When |z| < 1, from geometric series,
$$\sum_{k=0}^{\infty} z^k = \frac{1}{1-z}$$
By integration,
$$\sum_{k=1}^{\infty} \frac{z^k}{k} = -\log{(1-z)}$$
This formula also can be verified by Taylor series of $-\log{(1-z)}$.
Then, what about $$\sum_{k=1}^{\infty} \frac{z^{k+x}}{k+x}$$
for $0 \le x < 1$ ?
In the same way,
$$\sum_{k=0}^{\infty} z^{k+x} = \frac{z^x}{1-z}$$
By integration,
$$ \begin{align} \sum_{k=1}^{\infty} \frac{z^{k+x}}{k+x} =& \int_0^z \frac{w^x}{1-w} dw \\ =& \left[ \frac{w^x}{(1-w)\log(w)} \right]_0^z dw \\ =& \frac{z^x}{(1-z)\log(z)} \end{align} $$
This formula should be same with $-\log(1-z)$ when $x=0$.
Howevery, it is not.
What mistake I did?
What is the correct formula?
I stuck here.
You are in the domain of special functions $$\sum_{k=1}^{\infty} \frac{z^{k+x}}{k+x}=z^{x+1} \Phi (z,1,x+1)$$ where appears the Hurwitz-Lerch transcendent function.

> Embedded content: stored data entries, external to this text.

import Summits.BirchSwinnertonDyer.BirchSwinnertonDyer.Theorems.ResidualThetaTransportAtTwoResidualSignedLambdaLowerCMAtTwoRhoLayerPairingTower
import Literature.NumberTheory.EllipticCurves.Kato2004.UniversalNormsCoeffFramed
import HarnessLib

/-!
# H-C (LIM_ρ): `H¹(U, T_ρ) → lim←_k H¹(U, A_ρ[p^k])` is ONTO for a framed representation `ρ : Γ_ℚ → GL_d(𝒪)` with
# compact coefficients `𝒪 = padicCoeffIntegers S` — Rubin, *Euler Systems*, App. B Prop. B.2.3 (surjectivity half) for `T_ρ = 𝒪ᵈ`

Route `ResidualThetaTransportAtTwo` (RTT), crux RSL_g `ResidualSignedLambdaLowerCMAtTwo` (stmt-BirchSwinnertonDyer-22608); seat
`prover-bsd-wall-tp2-p2x` g17 (`--supports`, closes nothing). THEOREMS ONLY (no definition, no named fact, no instance, no `sorry`). This is
item **H-C** of `Cruxes/ResidualThetaCountLowerPureAtTwo/STUB-PLAN-stub_cmLambdaLower.md` rev 14 §6 Q59 (card `stub-cmlambdalower-k3-g10`,
sketch `Sketch_sidea_k3_g10.lean` §B `CofreeReductionLimSurjective`): the input `hlim` of the Kőnig bookkeeping `CofreeLimitFamilyOfLevelwise` of
the deep half (items S4₀ / S4₂), DISCHARGED for every subgroup `U ≤ Γ_ℚ` under `[CompactSpace 𝒪]` (equivalently `[FiniteDimensional ℚ_[p] ℚ_p(S)]`,
`UniversalNorms.compactSpace_padicCoeffIntegers`). The injectivity half (H-D, SEP_ρ) is `GreenbergSelmer.eq_of_forall_reduceH1CofreePkTorsion_eq`
(`Literature/…/GreenbergSelmerCofreeReductionSeparated.lean`); together: `H¹(U, T_ρ) ≅ lim←_k H¹(U, A_ρ[p^k])`.

## Contents (all PROVED; the `ρ`-coefficient twin of `Kato2004/IwasawaH1ReductionSurjectiveProofs.lean`, same proof on explicit cocycles)

* §1 COMP_ρ: `exists_forall_divPowCofreeMkTorsion_eq_of_compatible` — every `[p]`-compatible sequence `a_k ∈ A_ρ[p^k]` is
  `(p^{-k} t mod 𝒪ᵈ)_k` for ONE `t ∈ T_ρ = 𝒪ᵈ` (Cantor's intersection theorem in the compact `𝒪ᵈ`: the fibres of `t ↦ p^{-k}t mod 𝒪ᵈ`
  over the `a_k` are closed, non-empty and decreasing); `eq_zero_of_forall_divPowCofreeMkTorsion_eq_zero` — and `t` is unique
  (`⋂_k p^k 𝒪ᵈ = 0`: `p^k s_k → 0`). I.e. `T_ρ = lim←_k A_ρ[p^k]` along `[p]`.
* §2 `continuous_of_forall_continuous_divPowCofreeMkTorsion_comp` — a map into `𝒪ᵈ` all of whose residues `p^{-k}(·) mod 𝒪ᵈ` are
  continuous (= locally constant) is continuous (`p^k 𝒪ᵈ → 0`).
* §3 `exists_contOneCocycles_tower_of_compatible` — GENERIC exact lifting of cocycle representatives along an `ℕ`-tower of
  topological `G`-modules with surjective transition maps (the cochain content of NSW (2.7.5) in degree one).
* §4 **`exists_forall_reduceH1CofreePkTorsion_eq_of_compatible`** (Rubin B.2.3 (i), `i = 1`, surjectivity; NSW (2.7.5)): for every
  `U ≤ Γ_ℚ` and every family `c_k ∈ H¹(U, A_ρ[p^k])` with `[p]_* c_{k+1} = c_k` (`ThetaTransport.cofreeTorsionPow`) there is
  `x ∈ H¹(U, T_ρ)` with `red_{p^k} x = c_k` (`GreenbergSelmer.reduceH1CofreePkTorsion`) for all `k` — VERBATIM the body of the sketch's
  `CofreeReductionLimSurjective S ρ U`; `…_of_finiteDimensional` (the newform habitat's standing hypothesis);
  `cohomologyMap_cofreeTorsionPow_reduceH1CofreePkTorsion_succ` — conversely the reductions of one class ARE `[p]_*`-compatible.
  Proof: choose representatives, correct them level by level by principal crossed homomorphisms so that `[p] ∘ φ_{k+1} = φ_k` ON THE NOSE
  (`[p] : A_ρ[p^{k+1}] → A_ρ[p^k]` is onto), then assemble the `T_ρ`-valued cocycle componentwise by §1 (cocycle identity by uniqueness,
  continuity by §2).

## References

* K. Rubin, *Euler Systems*, Ann. of Math. Stud. 147 (2000), App. B §2, Prop. B.2.3. [Rubin2000]
* J. Neukirch, A. Schmidt, K. Wingberg, *Cohomology of Number Fields*, 2nd ed. (2008), II §7 Thm. (2.7.5). [NeukirchSchmidtWingberg2008]
* K. Kato, Astérisque 295 (2004), §8.2 (p. 181), §13.8 (pp. 228–229). [Kato2004Asterisque]
* R. Greenberg, *Iwasawa theory for p-adic representations*, Adv. Stud. Pure Math. 17 (1989), §1 p. 98 (`A_p = V_p/T_p`). [Greenberg1989]
* Tree: `Kato2004/IwasawaH1ReductionSurjectiveProofs.lean` (the `T_pW` twin `Kato2004.exists_reduceH1Pk_eq_of_compatible`),
  `GreenbergSelmerCofreeReductionPk{,Proofs}.lean` (`divPowCofreeMk(Torsion)`, `reduceH1CofreePkTorsion`, kernel / image / `eq_iff`),
  `Kato2004/UniversalNormsCoeffFramed.lean` (`compactSpace_padicCoeffIntegers`, `tendsto_pow_smul_pi_padicCoeffIntegers`),
  `GreenbergSelmerCofreeReductionSeparated.lean` (H-D), `Theorems/…RhoLayerPairingCompat.lean` / `…Tower.lean` (`cofreeTorsionPow`,
  `cofreeTorsionPow_divPowCofreeMkTorsion`, `reduceH1CofreePkTorsion_oneCocycleClass'`).

BSD is not proved by any of this; RSL_g (22608) is not proved here.
-/

set_option autoImplicit false
-- the Theorems namespace of this sub repeats the summit name by design (D-0017 nested layout)
set_option linter.dupNamespace false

If you want to compute the antiderivative $$I=\int \frac{w^x}{1-w}\, dw =\frac{w^{x+1} }{x+1} \, _2F_1(1,x+1;x+2;w)$$ where appears the gaussian hypergeometric function.
Now, for $$J=\int_0^z \frac{w^x}{1-w}\, dw =B_z(x+1,0) \qquad \text{if} \qquad (\Re(z)<1\lor z\notin \mathbb{R})\land \Re(x)>-1$$ where appears the incomplete beta function.